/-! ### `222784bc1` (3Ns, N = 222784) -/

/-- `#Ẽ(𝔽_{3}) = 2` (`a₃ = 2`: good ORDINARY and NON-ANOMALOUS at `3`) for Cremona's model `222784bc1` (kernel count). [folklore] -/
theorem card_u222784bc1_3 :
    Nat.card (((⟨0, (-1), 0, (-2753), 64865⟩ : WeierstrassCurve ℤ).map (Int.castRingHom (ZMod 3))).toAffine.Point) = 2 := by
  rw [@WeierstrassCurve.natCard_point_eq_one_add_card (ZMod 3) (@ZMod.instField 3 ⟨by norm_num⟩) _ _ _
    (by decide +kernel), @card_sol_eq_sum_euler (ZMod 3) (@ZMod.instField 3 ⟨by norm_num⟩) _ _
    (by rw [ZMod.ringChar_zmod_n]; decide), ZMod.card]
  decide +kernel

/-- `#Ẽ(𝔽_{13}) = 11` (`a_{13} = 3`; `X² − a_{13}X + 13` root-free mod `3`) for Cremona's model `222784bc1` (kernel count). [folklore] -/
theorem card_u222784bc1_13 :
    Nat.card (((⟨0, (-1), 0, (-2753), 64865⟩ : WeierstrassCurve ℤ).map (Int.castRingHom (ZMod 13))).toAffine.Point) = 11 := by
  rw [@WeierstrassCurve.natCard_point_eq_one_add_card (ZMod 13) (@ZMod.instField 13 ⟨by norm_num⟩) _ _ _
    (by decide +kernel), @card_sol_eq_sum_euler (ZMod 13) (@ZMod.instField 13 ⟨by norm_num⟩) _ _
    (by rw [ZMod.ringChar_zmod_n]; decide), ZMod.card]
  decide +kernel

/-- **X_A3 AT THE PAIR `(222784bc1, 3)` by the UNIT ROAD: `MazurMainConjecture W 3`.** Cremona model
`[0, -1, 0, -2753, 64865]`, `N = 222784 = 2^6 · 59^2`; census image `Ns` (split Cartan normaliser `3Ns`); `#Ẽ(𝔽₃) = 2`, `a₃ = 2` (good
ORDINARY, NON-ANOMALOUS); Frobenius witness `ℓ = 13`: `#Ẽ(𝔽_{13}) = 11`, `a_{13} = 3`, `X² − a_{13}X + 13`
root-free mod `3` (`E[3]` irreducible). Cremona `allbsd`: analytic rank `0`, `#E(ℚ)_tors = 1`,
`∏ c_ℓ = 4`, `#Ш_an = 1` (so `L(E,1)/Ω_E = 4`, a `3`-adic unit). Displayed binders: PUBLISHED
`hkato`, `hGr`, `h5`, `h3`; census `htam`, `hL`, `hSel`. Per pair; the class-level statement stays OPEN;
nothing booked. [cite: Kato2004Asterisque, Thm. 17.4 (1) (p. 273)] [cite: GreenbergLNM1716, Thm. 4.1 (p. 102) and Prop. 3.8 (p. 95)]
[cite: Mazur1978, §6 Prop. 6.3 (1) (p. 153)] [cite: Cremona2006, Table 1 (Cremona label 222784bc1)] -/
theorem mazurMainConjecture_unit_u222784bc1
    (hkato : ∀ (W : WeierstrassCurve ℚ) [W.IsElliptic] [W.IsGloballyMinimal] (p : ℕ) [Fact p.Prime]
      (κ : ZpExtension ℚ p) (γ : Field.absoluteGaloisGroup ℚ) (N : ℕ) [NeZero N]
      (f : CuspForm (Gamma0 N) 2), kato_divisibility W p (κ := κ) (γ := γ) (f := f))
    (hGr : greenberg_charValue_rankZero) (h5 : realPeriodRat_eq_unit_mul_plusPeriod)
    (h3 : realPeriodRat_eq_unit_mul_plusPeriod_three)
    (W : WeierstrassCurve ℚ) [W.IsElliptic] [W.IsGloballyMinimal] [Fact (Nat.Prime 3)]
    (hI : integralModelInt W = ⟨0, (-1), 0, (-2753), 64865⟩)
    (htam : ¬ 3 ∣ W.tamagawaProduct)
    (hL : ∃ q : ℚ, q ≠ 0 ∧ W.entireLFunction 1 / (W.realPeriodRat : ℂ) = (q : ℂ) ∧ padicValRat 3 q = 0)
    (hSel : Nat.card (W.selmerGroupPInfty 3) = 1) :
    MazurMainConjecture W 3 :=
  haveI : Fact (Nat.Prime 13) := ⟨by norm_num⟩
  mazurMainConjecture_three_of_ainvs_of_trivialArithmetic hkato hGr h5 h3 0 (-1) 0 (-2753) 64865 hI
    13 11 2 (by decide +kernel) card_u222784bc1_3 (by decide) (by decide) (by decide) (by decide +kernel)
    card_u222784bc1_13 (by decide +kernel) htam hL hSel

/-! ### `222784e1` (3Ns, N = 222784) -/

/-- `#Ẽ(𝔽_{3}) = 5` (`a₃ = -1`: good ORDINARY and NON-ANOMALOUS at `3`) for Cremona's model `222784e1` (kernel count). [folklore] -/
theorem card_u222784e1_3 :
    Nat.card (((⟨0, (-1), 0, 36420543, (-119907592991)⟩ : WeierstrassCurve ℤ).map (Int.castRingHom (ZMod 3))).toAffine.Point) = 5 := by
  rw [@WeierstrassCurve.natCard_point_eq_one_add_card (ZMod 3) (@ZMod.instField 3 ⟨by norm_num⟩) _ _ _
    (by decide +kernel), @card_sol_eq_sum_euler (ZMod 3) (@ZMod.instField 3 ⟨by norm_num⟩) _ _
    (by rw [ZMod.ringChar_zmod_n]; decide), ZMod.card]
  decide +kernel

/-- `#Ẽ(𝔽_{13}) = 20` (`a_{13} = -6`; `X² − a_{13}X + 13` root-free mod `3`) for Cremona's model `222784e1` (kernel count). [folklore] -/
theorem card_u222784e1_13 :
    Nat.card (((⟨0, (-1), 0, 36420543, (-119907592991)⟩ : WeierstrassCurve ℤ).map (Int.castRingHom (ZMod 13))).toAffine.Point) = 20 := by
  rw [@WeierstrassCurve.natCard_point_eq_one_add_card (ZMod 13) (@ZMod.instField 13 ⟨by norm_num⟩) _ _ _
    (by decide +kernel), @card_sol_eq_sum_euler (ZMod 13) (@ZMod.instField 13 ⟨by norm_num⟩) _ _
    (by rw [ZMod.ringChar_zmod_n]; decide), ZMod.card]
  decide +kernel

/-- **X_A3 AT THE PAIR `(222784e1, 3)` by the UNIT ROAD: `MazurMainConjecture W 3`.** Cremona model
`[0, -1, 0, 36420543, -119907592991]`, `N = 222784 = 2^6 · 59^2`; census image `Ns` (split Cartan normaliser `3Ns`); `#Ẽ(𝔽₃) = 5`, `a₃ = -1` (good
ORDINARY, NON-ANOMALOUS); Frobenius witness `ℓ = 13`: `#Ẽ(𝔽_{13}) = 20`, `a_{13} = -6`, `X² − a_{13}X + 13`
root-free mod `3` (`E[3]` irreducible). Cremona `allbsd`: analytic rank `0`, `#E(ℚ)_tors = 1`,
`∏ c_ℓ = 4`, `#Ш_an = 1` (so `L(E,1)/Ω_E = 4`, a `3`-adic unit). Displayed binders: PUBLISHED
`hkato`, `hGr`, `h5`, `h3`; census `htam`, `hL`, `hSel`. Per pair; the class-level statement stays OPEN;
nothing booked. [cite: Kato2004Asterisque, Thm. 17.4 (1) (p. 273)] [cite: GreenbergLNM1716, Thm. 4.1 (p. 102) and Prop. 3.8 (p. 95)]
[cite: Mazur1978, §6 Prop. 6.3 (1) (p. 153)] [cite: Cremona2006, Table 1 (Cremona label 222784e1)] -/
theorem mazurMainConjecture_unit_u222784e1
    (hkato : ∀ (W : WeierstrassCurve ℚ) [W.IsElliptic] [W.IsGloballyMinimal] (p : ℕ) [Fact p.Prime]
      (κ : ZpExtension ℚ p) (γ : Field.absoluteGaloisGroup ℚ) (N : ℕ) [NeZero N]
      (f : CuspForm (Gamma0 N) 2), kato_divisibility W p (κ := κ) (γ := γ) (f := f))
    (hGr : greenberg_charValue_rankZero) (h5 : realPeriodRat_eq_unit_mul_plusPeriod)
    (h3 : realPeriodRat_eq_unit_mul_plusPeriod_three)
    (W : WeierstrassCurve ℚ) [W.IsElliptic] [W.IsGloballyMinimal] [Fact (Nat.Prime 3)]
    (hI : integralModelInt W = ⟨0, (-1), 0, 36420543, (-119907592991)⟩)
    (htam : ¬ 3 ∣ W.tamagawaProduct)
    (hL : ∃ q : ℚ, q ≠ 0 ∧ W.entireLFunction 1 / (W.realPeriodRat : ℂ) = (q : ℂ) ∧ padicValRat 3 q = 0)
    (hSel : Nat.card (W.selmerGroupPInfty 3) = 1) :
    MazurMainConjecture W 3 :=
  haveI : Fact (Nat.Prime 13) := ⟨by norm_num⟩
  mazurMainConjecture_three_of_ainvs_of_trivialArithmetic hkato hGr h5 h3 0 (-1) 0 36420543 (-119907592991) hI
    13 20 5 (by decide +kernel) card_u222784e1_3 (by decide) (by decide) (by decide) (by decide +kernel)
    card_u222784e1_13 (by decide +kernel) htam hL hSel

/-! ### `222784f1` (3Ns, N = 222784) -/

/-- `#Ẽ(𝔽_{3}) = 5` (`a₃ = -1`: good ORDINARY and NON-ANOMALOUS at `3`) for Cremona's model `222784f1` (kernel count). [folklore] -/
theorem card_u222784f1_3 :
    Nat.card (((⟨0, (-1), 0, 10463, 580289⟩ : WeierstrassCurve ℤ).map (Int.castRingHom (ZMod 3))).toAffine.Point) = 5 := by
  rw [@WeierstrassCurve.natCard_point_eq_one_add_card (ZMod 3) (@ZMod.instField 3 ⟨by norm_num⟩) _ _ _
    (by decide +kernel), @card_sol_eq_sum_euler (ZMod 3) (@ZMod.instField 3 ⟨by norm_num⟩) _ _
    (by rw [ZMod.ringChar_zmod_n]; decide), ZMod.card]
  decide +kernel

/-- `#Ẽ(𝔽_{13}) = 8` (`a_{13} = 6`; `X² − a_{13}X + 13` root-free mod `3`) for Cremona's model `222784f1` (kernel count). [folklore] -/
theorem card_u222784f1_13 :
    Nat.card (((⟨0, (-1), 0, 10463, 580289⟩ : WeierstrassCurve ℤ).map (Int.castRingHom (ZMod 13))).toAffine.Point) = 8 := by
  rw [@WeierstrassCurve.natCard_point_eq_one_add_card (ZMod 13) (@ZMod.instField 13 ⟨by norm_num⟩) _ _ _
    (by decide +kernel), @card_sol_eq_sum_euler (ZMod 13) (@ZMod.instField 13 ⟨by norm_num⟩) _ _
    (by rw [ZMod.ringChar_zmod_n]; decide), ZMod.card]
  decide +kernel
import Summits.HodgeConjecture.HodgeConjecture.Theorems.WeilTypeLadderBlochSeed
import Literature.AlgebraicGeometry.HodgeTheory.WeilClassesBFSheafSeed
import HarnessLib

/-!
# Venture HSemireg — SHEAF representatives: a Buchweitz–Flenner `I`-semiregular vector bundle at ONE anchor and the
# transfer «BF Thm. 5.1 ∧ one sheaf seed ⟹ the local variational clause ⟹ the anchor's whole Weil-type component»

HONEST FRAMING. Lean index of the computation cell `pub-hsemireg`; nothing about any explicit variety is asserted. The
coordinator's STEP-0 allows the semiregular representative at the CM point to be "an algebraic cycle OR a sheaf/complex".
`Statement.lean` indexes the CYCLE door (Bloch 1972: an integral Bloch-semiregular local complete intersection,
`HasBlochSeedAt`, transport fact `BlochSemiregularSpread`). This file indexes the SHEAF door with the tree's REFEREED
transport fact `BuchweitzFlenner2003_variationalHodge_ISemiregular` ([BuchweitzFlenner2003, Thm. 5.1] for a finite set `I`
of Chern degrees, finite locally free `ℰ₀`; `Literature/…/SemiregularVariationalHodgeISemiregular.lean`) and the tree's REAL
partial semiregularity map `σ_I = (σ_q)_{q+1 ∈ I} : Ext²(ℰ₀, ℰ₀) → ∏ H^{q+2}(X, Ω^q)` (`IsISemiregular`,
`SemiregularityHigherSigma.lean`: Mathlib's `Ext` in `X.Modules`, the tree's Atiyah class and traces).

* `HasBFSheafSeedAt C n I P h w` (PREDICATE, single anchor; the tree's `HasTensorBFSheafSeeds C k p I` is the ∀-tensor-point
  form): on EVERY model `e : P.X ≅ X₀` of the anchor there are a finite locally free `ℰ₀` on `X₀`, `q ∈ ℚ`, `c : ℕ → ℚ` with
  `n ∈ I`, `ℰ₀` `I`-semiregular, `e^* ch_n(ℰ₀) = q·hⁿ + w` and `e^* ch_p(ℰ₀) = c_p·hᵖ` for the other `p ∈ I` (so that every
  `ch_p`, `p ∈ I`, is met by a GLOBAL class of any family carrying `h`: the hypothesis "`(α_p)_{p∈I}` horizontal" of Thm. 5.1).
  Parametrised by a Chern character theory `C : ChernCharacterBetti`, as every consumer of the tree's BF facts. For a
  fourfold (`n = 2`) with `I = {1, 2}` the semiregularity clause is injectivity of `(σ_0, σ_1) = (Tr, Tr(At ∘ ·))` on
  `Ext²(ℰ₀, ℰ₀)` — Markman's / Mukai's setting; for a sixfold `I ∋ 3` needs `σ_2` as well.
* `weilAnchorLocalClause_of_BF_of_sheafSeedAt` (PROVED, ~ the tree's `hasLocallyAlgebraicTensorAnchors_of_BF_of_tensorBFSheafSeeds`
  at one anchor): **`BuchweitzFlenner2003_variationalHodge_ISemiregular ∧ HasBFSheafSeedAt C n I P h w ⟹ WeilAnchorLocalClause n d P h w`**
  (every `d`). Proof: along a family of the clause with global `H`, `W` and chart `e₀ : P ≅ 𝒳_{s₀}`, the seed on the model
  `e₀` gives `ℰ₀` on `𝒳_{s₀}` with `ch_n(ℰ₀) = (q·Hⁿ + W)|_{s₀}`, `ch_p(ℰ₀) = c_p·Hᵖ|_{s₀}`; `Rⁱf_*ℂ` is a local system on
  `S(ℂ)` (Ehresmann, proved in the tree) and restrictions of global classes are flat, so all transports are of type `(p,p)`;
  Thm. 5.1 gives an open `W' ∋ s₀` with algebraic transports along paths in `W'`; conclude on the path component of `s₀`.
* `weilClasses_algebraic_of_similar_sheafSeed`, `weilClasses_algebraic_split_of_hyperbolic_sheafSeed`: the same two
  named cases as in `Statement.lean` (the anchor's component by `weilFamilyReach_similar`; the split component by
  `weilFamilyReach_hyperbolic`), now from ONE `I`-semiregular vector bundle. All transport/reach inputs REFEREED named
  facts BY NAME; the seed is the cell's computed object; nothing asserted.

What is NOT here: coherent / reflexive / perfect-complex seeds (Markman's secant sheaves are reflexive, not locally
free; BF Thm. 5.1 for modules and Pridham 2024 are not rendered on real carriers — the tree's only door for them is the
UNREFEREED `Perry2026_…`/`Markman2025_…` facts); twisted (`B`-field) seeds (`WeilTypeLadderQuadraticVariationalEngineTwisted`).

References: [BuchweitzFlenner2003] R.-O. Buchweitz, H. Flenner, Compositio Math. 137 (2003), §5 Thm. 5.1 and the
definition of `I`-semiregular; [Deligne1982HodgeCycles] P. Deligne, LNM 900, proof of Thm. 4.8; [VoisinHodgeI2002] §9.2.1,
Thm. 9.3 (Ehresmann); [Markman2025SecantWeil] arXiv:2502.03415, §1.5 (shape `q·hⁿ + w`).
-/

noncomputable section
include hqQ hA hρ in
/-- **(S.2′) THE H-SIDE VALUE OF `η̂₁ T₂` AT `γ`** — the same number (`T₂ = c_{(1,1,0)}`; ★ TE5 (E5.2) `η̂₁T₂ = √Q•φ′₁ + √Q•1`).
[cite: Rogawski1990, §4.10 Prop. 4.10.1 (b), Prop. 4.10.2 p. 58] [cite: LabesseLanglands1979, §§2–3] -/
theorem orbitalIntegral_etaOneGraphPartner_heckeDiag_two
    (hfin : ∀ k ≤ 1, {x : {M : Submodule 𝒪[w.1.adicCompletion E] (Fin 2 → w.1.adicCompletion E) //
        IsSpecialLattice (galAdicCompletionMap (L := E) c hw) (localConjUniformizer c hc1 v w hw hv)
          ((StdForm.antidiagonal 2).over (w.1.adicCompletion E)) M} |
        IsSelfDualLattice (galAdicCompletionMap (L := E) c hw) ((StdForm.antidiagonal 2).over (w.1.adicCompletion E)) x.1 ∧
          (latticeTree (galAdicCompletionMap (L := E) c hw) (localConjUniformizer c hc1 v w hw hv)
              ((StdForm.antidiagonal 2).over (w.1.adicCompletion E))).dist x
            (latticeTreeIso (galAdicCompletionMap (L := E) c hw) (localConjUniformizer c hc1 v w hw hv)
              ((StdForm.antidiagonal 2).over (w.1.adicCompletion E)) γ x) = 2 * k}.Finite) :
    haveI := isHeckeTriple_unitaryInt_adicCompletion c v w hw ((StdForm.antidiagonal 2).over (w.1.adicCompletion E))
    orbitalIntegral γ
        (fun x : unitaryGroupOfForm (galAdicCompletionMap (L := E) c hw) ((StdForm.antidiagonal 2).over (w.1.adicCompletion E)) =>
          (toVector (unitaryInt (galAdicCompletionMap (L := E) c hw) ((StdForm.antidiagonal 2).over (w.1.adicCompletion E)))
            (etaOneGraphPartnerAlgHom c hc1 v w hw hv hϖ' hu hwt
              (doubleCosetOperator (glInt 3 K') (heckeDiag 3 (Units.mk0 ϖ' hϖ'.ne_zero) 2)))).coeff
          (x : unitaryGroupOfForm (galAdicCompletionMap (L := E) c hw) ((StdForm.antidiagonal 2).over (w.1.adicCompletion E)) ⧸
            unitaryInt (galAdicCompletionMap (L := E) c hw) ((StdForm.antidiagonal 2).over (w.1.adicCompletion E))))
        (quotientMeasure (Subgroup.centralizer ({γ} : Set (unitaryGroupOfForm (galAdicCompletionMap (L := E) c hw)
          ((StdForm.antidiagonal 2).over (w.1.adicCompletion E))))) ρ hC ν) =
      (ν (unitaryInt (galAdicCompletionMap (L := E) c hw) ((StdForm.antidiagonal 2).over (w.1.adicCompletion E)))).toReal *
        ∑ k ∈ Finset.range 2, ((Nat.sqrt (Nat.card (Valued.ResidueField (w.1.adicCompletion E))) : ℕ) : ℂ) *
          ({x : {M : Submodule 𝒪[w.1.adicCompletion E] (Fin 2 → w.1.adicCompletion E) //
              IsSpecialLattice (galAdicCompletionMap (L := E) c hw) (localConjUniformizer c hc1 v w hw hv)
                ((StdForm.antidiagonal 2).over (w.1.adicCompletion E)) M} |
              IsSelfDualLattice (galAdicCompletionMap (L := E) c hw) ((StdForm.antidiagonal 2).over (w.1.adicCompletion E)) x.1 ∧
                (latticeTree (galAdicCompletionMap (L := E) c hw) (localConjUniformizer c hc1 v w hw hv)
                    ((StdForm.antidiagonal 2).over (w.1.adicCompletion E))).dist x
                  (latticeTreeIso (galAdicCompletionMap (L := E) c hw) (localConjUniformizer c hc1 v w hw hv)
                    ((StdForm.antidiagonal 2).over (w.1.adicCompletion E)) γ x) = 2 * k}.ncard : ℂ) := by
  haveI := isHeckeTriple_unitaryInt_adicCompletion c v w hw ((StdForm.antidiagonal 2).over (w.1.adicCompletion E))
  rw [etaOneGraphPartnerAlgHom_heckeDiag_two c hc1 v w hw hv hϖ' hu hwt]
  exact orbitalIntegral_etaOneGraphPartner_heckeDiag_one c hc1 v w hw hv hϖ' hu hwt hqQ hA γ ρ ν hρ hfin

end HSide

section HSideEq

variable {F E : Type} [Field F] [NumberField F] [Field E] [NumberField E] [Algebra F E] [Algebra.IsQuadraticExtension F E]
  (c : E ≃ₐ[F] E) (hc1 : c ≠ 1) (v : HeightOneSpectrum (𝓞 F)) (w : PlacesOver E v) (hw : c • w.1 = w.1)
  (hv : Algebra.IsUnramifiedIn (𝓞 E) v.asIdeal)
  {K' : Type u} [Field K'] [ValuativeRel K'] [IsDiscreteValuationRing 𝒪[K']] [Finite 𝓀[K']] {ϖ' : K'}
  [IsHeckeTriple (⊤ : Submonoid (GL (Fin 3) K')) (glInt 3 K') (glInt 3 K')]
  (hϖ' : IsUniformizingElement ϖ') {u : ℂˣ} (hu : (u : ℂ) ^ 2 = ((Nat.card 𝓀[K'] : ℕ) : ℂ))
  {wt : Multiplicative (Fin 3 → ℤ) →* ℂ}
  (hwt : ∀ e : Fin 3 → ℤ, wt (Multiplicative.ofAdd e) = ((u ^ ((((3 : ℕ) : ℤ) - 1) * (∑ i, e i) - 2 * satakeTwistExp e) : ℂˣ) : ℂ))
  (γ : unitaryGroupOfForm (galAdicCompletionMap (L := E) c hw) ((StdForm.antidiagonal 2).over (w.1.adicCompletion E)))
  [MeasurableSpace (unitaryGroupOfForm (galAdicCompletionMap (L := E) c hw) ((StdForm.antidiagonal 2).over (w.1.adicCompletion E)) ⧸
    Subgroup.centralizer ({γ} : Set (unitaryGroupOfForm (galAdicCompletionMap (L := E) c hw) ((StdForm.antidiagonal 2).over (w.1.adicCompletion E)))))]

• [WORK INSTRUCTIONS] Give back, unchanged, the run of lines in the listing above that begins at the line containing "form): on EVERY" and ends at the line containing "(so that every", both included.

• [EXERCISE RESPONSE]
  form): on EVERY model `e : P.X ≅ X₀` of the anchor there are a finite locally free `ℰ₀` on `X₀`, `q ∈ ℚ`, `c : ℕ → ℚ` with
  `n ∈ I`, `ℰ₀` `I`-semiregular, `e^* ch_n(ℰ₀) = q·hⁿ + w` and `e^* ch_p(ℰ₀) = c_p·hᵖ` for the other `p ∈ I` (so that every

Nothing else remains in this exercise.